Queste sono le caratteristiche del rivoluzionario “taglia e cuci genetico” che da oltre un anno entusiasma e scuote la comunità scientifica. Queste formidabili “forbici molecolari” non sono state progettate e create dalla mente dei ricercatori bensì derivano da un meccanismo di difesa che i batteri hanno da sempre utilizzato per proteggersi dai virus. Quando è attaccato dall’ospite indesiderato, il batterio riconosce il Dna virale, lo taglia e lo mette così fuori uso.

Questo meccanismo prende il nome di Crispr/Cas9. L’acronimo sta per “Clustered Regularly Interspaced Short Palindromic Repeats” (sequenze geniche che si ripetono) cui sono associati dei geni Cas (Crispr associated) che codificano degli enzimi capaci di tagliare il Dna. Il sistema di difesa batterico è semplicissimo e si basa sulla combinazione di pochi elementi: la proteina Cas9 e un Rna guida che si appaia al Dna del virus per indicare all’enzima il pezzo da tagliare. Il risultato del meccanismo è la rottura del genoma virale e la sua messa ko.

Ed è a questo punto che entra in gioco l’inventiva umana: e se agli elementi base si aggiunge un frammento di Dna, del tutto affine a quello bersaglio ma con delle modifiche ad hoc che si vogliono introdurre, che succede?

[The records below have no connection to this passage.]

import Literature.AlgebraicGeometry.GaoUllmo2025.ClosureEmbeddings
import Mathlib.LinearAlgebra.Matrix.NonsingularInverse
import Mathlib.RingTheory.Trace.Basic
import HarnessLib

/-!
# Gao–Ullmo 2025, proof of Theorem 3.1: the averaged classes `f_u = Σ_ρ ρ(u) · ρ[P]` are rational

Z. Gao, E. Ullmo, *Hodge cycles and quadratic relations between holomorphic periods on CM abelian varieties*,
J. Inst. Math. Jussieu **25** (2025) 215–249 = arXiv:2411.12249 [GaoUllmo2025], §3.1, proof of Theorem 3.1, second
paragraph (art. p. 11, chunk p0012 L14 of the held published text `corpus:paper:galaxy-pdf-4667137180`), verbatim:
"Let `{u_1, …, u_r}` be a basis of `E^c` over `ℚ`, with `r = [E^c : ℚ]`. Set `f_j := Σ_{σ ∈ G} σ(u_j)[σP]` for
each `j ∈ {1, …, r}`. Then `σ(f_j) = f_j` for each `σ ∈ Gal(E^c/ℚ)`, and `f_j ∈ H^{p,p}(A, ℂ)` by (3.2). So
`f_j ∈ B^p(A)`."

This module supplies the step "`σ(f_j) = f_j`, so `f_j` is rational" over the typed model (where rationality of a
class is MEMBERSHIP in `ratStr E r = ⋀^r_ℚ H¹(A, ℚ)`, not Galois-invariance, so an explicit computation is needed),
with the sum run over the EMBEDDINGS `ρ : E^c → ℂ` (`= ι ∘ σ`, `ClosureEmbeddings.autOfEmb`):

* Stage C (`e_eq_sum`, `map_CL`): the standard basis vector `φ ∈ ℂ^S` is `φ = Σ_m C_{φ m} · b_m`, an
  `E^c`-combination of the rational vectors `b_m = ratVec(b_m)` (`b_m` a `ℚ`-basis of `E`), with `C = (ᵗA)⁻¹`,
  `A = (ψ(b_m))_{ψ,m}` invertible by Dedekind's independence of characters (`isUnit_AC`); and the coefficients are
  permuted by the embeddings, `ρ(C_{φ m}) = C_{ρφ, m}` (`map_CL`, `map_CL_apply`).
* Stage D (`Tvec`, `fvec`, `fvec_mem_ratStr`): `ρ[P] := ⋀_k e_{ρφ_k}` and `f_u := Σ_ρ ρ(u) · ρ[P]`; expanding,
  `f_u = Σ_g Tr_{E^c/ℚ}(u ∏_k C_{φ_k g(k)}) · b_{g(1)} ∧ ⋯ ∧ b_{g(r)}` (Mathlib `trace_eq_sum_embeddings`), a
  RATIONAL class.

## References

* [GaoUllmo2025] Z. Gao, E. Ullmo, J. Inst. Math. Jussieu 25 (2025) 215–249 — proof of Theorem 3.1, §3.1, art.
  p. 11 (second paragraph).

## Provenance

Staged by the pub-hodgecm formalisation cell (lineage `pub-hodgecm-pohl`) under the LEAN-IN-TREE rule; supersedes
§§Coeff, Descent of the standalone package's `HodgeCM/Literature/GaoUllmoTheorem31.lean` (gate run 20), namespace
`HodgeCM.GaoUllmo` ↦ `Literature.AlgebraicGeometry.GaoUllmo2025`.
-/

noncomputable section

open Module

attribute [local instance] Classical.propDecidable

namespace Literature.AlgebraicGeometry.GaoUllmo2025

/-! #### Stage C: the basis vectors `φ ∈ ℂ^S` as combinations of rational vectors, with `E^c`-coefficients permuted
by the embeddings -/

section Coeff

variable {E : Type} [CommRing E] [Algebra ℚ E] [Module.Finite ℚ E]

omit [Module.Finite ℚ E] in
/-- Dedekind's independence of characters for `Hom(E, ℂ)`. [folklore] -/
theorem linearIndependent_emb : LinearIndependent ℂ (fun φ : Emb E => ((φ : E →* ℂ) : E → ℂ)) :=
  (linearIndependent_monoidHom E ℂ).comp (fun φ : Emb E => (φ : E →* ℂ))
    (fun _ _ hφψ => AlgHom.ext fun a => DFunLike.congr_fun hφψ a)

/-- `S ≃ {1,…,n}`, `n = [E:ℚ]` (CM algebra, `card_emb_eq_finrank`). [folklore] -/
def embEquivFin (hE : IsCMAlgebra E) : Emb E ≃ Fin (finrank ℚ E) :=
  Fintype.equivFinOfCardEq (card_emb_eq_finrank hE)

/-- A `ℚ`-basis `(b_m)` of `E = H¹(A, ℚ)`. [folklore] -/
abbrev bE (E : Type) [CommRing E] [Algebra ℚ E] [Module.Finite ℚ E] : Basis (Fin (finrank ℚ E)) ℚ E :=
  Module.finBasis ℚ E

/-- The matrix `A = (ψ_k(b_m))_{k,m}` over `ℂ` … [folklore] -/
def AC (hE : IsCMAlgebra E) : Matrix (Fin (finrank ℚ E)) (Fin (finrank ℚ E)) ℂ :=
  Matrix.of fun k m => ((embEquivFin hE).symm k) (bE E m)

/-- … and over `E^c`. [folklore] -/
def AL (hE : IsCMAlgebra E) : Matrix (Fin (finrank ℚ E)) (Fin (finrank ℚ E)) (galoisClosure E) :=
  Matrix.of fun k m => corestrict E ((embEquivFin hE).symm k) (bE E m)

/-- `AL` maps to `AC` under `E^c ⊂ ℂ`. [folklore] -/
theorem AL_map (hE : IsCMAlgebra E) : (AL hE).map (algebraMap (galoisClosure E) ℂ) = AC hE := by
  ext k m; rfl

/-- `A` is invertible (Dedekind: a relation among the rows is a relation among the characters `ψ_k`). [folklore] -/
theorem isUnit_AC (hE : IsCMAlgebra E) : IsUnit (AC hE) := by
  rw [← Matrix.linearIndependent_rows_iff_isUnit]
  rw [linearIndependent_iff']
  intro s c hc k hk
  have hfun : ∑ i ∈ s, c i • (fun a : E => ((embEquivFin hE).symm i) a) = 0 := by
    funext a
    have ha : a = ∑ m, (bE E).repr a m • bE E m := ((bE E).sum_repr a).symm
    simp only [Finset.sum_apply, Pi.smul_apply, smul_eq_mul, Pi.zero_apply]
    have hrow : ∀ i, ((embEquivFin hE).symm i) a =
        ∑ m, ((bE E).repr a m : ℂ) * ((embEquivFin hE).symm i) (bE E m) := by
      intro i
      conv_lhs => rw [ha]
      rw [map_sum]
      refine Finset.sum_congr rfl fun m _ => ?_
      rw [map_smul, Algebra.smul_def]
      rfl
    simp_rw [hrow, Finset.mul_sum]
    rw [Finset.sum_comm]
    refine Finset.sum_eq_zero fun m _ => ?_
    have hcm := congr_fun hc m
    simp only [Finset.sum_apply, Pi.smul_apply, smul_eq_mul, Pi.zero_apply, Matrix.row_apply] at hcm
    calc ∑ i ∈ s, c i * (((bE E).repr a m : ℂ) * ((embEquivFin hE).symm i) (bE E m))
        = ((bE E).repr a m : ℂ) * ∑ i ∈ s, c i * AC hE i m := by
          rw [Finset.mul_sum]; refine Finset.sum_congr rfl fun i _ => ?_; simp only [AC, Matrix.of_apply]; ring
      _ = 0 := by rw [hcm, mul_zero]
  have hli := (linearIndependent_emb (E := E)).comp (embEquivFin hE).symm (embEquivFin hE).symm.injective
  rw [linearIndependent_iff'] at hli
  exact hli s c hfun k hk

/-- `det A ≠ 0` over `E^c`. [folklore] -/
theorem isUnit_AL_det (hE : IsCMAlgebra E) : IsUnit (AL hE).det := by
  rw [isUnit_iff_ne_zero]
  intro h
  have h2 : (AC hE).det = 0 := by
    rw [← AL_map, ← RingHom.mapMatrix_apply, ← RingHom.map_det, h, map_zero]
  exact (Matrix.isUnit_iff_isUnit_det _ |>.mp (isUnit_AC hE)).ne_zero h2

/-- `C = (ᵗA)⁻¹` over `E^c` … [folklore] -/
def CL (hE : IsCMAlgebra E) : Matrix (Fin (finrank ℚ E)) (Fin (finrank ℚ E)) (galoisClosure E) :=
  ((AL hE).transpose)⁻¹

/-- … and over `ℂ`. [folklore] -/
def CC (hE : IsCMAlgebra E) : Matrix (Fin (finrank ℚ E)) (Fin (finrank ℚ E)) ℂ := ((AC hE).transpose)⁻¹

/-- `C · ᵗA = 1`. [folklore] -/
theorem CL_mul (hE : IsCMAlgebra E) : CL hE * (AL hE).transpose = 1 :=
  Matrix.nonsing_inv_mul _ (by rw [Matrix.det_transpose]; exact isUnit_AL_det hE)

/-- **`φ = Σ_m C_{φ m} · b_m`** in `ℂ^S`: the standard basis vector `φ` is an `E^c`-combination of the rational
vectors `ratVec(b_m)`. [folklore] -/
theorem e_eq_sum (hE : IsCMAlgebra E) (φ : Emb E) :
    e E φ = ∑ m, ((CL hE (embEquivFin hE φ) m : galoisClosure E) : ℂ) • ratVec E (bE E m) := by
  ext ψ
  simp only [e, Pi.basisFun_apply, Finset.sum_apply, Pi.smul_apply, ratVec_apply, smul_eq_mul]
  have h := congr_fun (congr_fun (CL_mul hE) (embEquivFin hE φ)) (embEquivFin hE ψ)
  rw [Matrix.mul_apply] at h
  have h' : ∑ m, ((CL hE (embEquivFin hE φ) m : galoisClosure E) : ℂ) * ψ (bE E m) =
      (((1 : Matrix _ _ (galoisClosure E)) (embEquivFin hE φ) (embEquivFin hE ψ) : galoisClosure E) : ℂ) := by
    rw [← h]
    push_cast
    refine Finset.sum_congr rfl fun m _ => ?_
    simp only [Matrix.transpose_apply, AL, Matrix.of_apply, Equiv.symm_apply_apply, coe_corestrict_apply]
  rw [h', Matrix.one_apply]
  by_cases hφψ : φ = ψ
  · subst hφψ; simp
  · have : embEquivFin hE φ ≠ embEquivFin hE ψ := fun h => hφψ ((embEquivFin hE).injective h)
    rw [if_neg this, Pi.single_eq_of_ne' hφψ]
    simp

/-- The permutation of `{1,…,n}` induced by `ρ` on `S`. [folklore] -/
def permOfEmb (hE : IsCMAlgebra E) (ρ : galoisClosure E →ₐ[ℚ] ℂ) : Equiv.Perm (Fin (finrank ℚ E)) :=
  (embEquivFin hE).symm.trans ((Equiv.ofBijective _ (embAct_bijective ρ)).trans (embEquivFin hE))

/-- `permOfEmb` is `embAct` transported to `{1,…,n}`. [folklore] -/
theorem embEquivFin_symm_permOfEmb (hE : IsCMAlgebra E) (ρ : galoisClosure E →ₐ[ℚ] ℂ) (k : Fin (finrank ℚ E)) :
    (embEquivFin hE).symm (permOfEmb hE ρ k) = embAct ρ ((embEquivFin hE).symm k) := by
  simp [permOfEmb]

/-- `ρ` applied to `A` over `E^c` permutes the rows of `A` over `ℂ`. [folklore] -/
theorem AL_map_emb (hE : IsCMAlgebra E) (ρ : galoisClosure E →ₐ[ℚ] ℂ) :
    (AL hE).map ρ = (AC hE).submatrix (permOfEmb hE ρ) id := by
  ext k m
  simp only [Matrix.map_apply, AL, AC, Matrix.of_apply, Matrix.submatrix_apply, id_eq,
    embEquivFin_symm_permOfEmb, embAct_apply]

/-- **Equivariance of the coefficients**: `ρ(C_{φ m}) = C_{ρφ, m}`. [folklore] -/
theorem map_CL (hE : IsCMAlgebra E) (ρ : galoisClosure E →ₐ[ℚ] ℂ) :
    (CL hE).map ρ = (CC hE).submatrix (permOfEmb hE ρ) id := by
  have hinv : (CL hE).map ρ = (((AL hE).transpose).map ρ)⁻¹ := by
    apply (Matrix.inv_eq_left_inv _).symm
    rw [← Matrix.map_mul, CL_mul, Matrix.map_one _ (map_zero ρ) (map_one ρ)]
  rw [hinv, Matrix.transpose_map, AL_map_emb, Matrix.transpose_submatrix, CC]
  have : ((AC hE).transpose.submatrix id (permOfEmb hE ρ)) =
      (AC hE).transpose.submatrix (Equiv.refl _) (permOfEmb hE ρ) := rfl
  rw [this, Matrix.inv_submatrix_equiv]
  rfl

/-- The inclusion `E^c ⊂ ℂ` induces the identity permutation. [folklore] -/
theorem permOfEmb_val (hE : IsCMAlgebra E) : permOfEmb hE (galoisClosure E).val = Equiv.refl _ := by
  ext k : 1
  apply (embEquivFin hE).symm.injective
  rw [embEquivFin_symm_permOfEmb, embAct_val]
  rfl

/-- `CL` maps to `CC` under `E^c ⊂ ℂ`. [folklore] -/
theorem coe_CL (hE : IsCMAlgebra E) (k m : Fin (finrank ℚ E)) :
    ((CL hE k m : galoisClosure E) : ℂ) = CC hE k m := by
  have h := congr_fun (congr_fun (map_CL hE (galoisClosure E).val) k) m
  rw [Matrix.map_apply, permOfEmb_val] at h
  exact h

/-- `permOfEmb` in terms of `embEquivFin`. [folklore] -/
theorem permOfEmb_apply_embEquivFin (hE : IsCMAlgebra E) (ρ : galoisClosure E →ₐ[ℚ] ℂ) (χ : Emb E) :
    permOfEmb hE ρ (embEquivFin hE χ) = embEquivFin hE (embAct ρ χ) := by
  apply (embEquivFin hE).symm.injective
  rw [embEquivFin_symm_permOfEmb]
  simp

/-- `ρ(C_{χ m}) = C_{ρχ, m}` in coordinates. [folklore] -/
theorem map_CL_apply (hE : IsCMAlgebra E) (ρ : galoisClosure E →ₐ[ℚ] ℂ) (χ : Emb E) (m : Fin (finrank ℚ E)) :
    ρ (CL hE (embEquivFin hE χ) m) = ((CL hE (embEquivFin hE (embAct ρ χ)) m : galoisClosure E) : ℂ) := by
  have h := congr_fun (congr_fun (map_CL hE ρ) (embEquivFin hE χ)) m
  rw [Matrix.map_apply, Matrix.submatrix_apply, id_eq, permOfEmb_apply_embEquivFin] at h
  rw [h, coe_CL]

end Coeff

/-! #### Stage D: the averaged classes `f_u = Σ_ρ ρ(u) · ρ[P]` are rational -/

section Descent

variable {E : Type} [CommRing E] [Algebra ℚ E] [Module.Finite ℚ E] [LinearOrder (Emb E)]

/-- `ρ[P] := ⋀_k e_{ρ ∘ φ_k}`, `φ₁ < ⋯ < φ_r` the elements of `P` (the printed `[σP]`, with its natural sign; proof of
Thm 3.1, chunk p0012 L14). [cite: GaoUllmo2025, Thm 3.1 (proof, second paragraph)] -/
def Tvec (r : ℕ) (P : Set.powersetCard (Emb E) r) (ρ : galoisClosure E →ₐ[ℚ] ℂ) : Hr E r :=
  exteriorPower.ιMulti ℂ r (fun k => e E (embAct ρ (Set.powersetCard.ofFinEmbEquiv.symm P k)))

/-- `ι[P] = [P]` for the inclusion `ι : E^c ⊂ ℂ`. [folklore] -/
theorem Tvec_val (r : ℕ) (P : Set.powersetCard (Emb E) r) : Tvec r P (galoisClosure E).val = wedge E r P := by
  simp only [Tvec, embAct_val, wedge, exteriorPower.basis_apply]
  rfl

/-- `f_u := Σ_ρ ρ(u) · ρ[P]` (the printed "`f_j := Σ_{σ ∈ G} σ(u_j)[σP]`", chunk p0012 L14, summed over embeddings).
[cite: GaoUllmo2025, Thm 3.1 (proof, second paragraph)] -/
def fvec (r : ℕ) (P : Set.powersetCard (Emb E) r) (u : galoisClosure E) : Hr E r :=
  ∑ ρ : galoisClosure E →ₐ[ℚ] ℂ, (ρ u) • Tvec r P ρ

/-- Expansion of `ρ[P]` in wedges of rational vectors: `ρ[P] = Σ_g ρ(∏_k C_{φ_k, g(k)}) · ⋀_k b_{g(k)}`. [folklore] -/
theorem Tvec_eq_sum (hE : IsCMAlgebra E) (r : ℕ) (P : Set.powersetCard (Emb E) r)
    (ρ : galoisClosure E →ₐ[ℚ] ℂ) :
    Tvec r P ρ = ∑ g : Fin r → Fin (finrank ℚ E),
      ρ (∏ k, CL hE (embEquivFin hE (Set.powersetCard.ofFinEmbEquiv.symm P k)) (g k)) •
        exteriorPower.ιMulti ℂ r (fun k => ratVec E (bE E (g k))) := by
  unfold Tvec
  have hfun : (fun k => e E (embAct ρ (Set.powersetCard.ofFinEmbEquiv.symm P k))) =
      fun k => ∑ m, (ρ (CL hE (embEquivFin hE (Set.powersetCard.ofFinEmbEquiv.symm P k)) m)) •
        ratVec E (bE E m) := by
    funext k
    rw [e_eq_sum hE]
    refine Finset.sum_congr rfl fun m _ => ?_
    rw [map_CL_apply]
  rw [hfun]
  have h1 := (exteriorPower.ιMulti ℂ r (M := VC E)).toMultilinearMap.map_sum
    (fun k m => (ρ (CL hE (embEquivFin hE (Set.powersetCard.ofFinEmbEquiv.symm P k)) m)) • ratVec E (bE E m))
  rw [AlternatingMap.coe_multilinearMap] at h1
  rw [h1]
  refine Finset.sum_congr rfl fun g _ => ?_
  rw [map_prod]
  exact (exteriorPower.ιMulti ℂ r (M := VC E)).toMultilinearMap.map_smul_univ _ _

/-- **`f_u` is a rational class** (`∈ H^r(A, ℚ)`): its coefficients on the rational wedges are the traces
`Tr_{E^c/ℚ}(u ∏_k C_{φ_k, g(k)})` (the printed "`σ(f_j) = f_j` for each `σ ∈ Gal(E^c/ℚ)`", chunk p0012 L14).
[cite: GaoUllmo2025, Thm 3.1 (proof, second paragraph)] -/
theorem fvec_mem_ratStr (hE : IsCMAlgebra E) (r : ℕ) (P : Set.powersetCard (Emb E) r) (u : galoisClosure E) :
    fvec r P u ∈ ratStr E r := by
  unfold fvec
  simp_rw [Tvec_eq_sum hE, Finset.smul_sum, smul_smul, ← map_mul]
  rw [Finset.sum_comm]
  refine Submodule.sum_mem _ fun g _ => ?_
  rw [← Finset.sum_smul, ← trace_eq_sum_embeddings ℂ, algebraMap_smul]
  exact Submodule.smul_mem _ _ (Submodule.subset_span ⟨fun k => bE E (g k), rfl⟩)

end Descent

end Literature.AlgebraicGeometry.GaoUllmo2025

end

Il risultato non è più una semplice rottura bensì la sostituzione di una sequenza di Dna con una nuova. È così che questa “forbice molecolare potenziata” diventa uno strumento di grande precisione per eliminare tratti di Dna difettosi o indesiderati e sostituirli con tratti integri o desiderati. Se il Dna è un codice, ovvero nient’altro che una serie d’istruzioni, allora queste istruzioni possono essere modificate e riprogrammate. Con il termine “editing” gli scienziati descrivono proprio questo, la possibilità di modificare e correggere le parole che si trovano all’interno del libretto di istruzioni di ogni organismo vivente.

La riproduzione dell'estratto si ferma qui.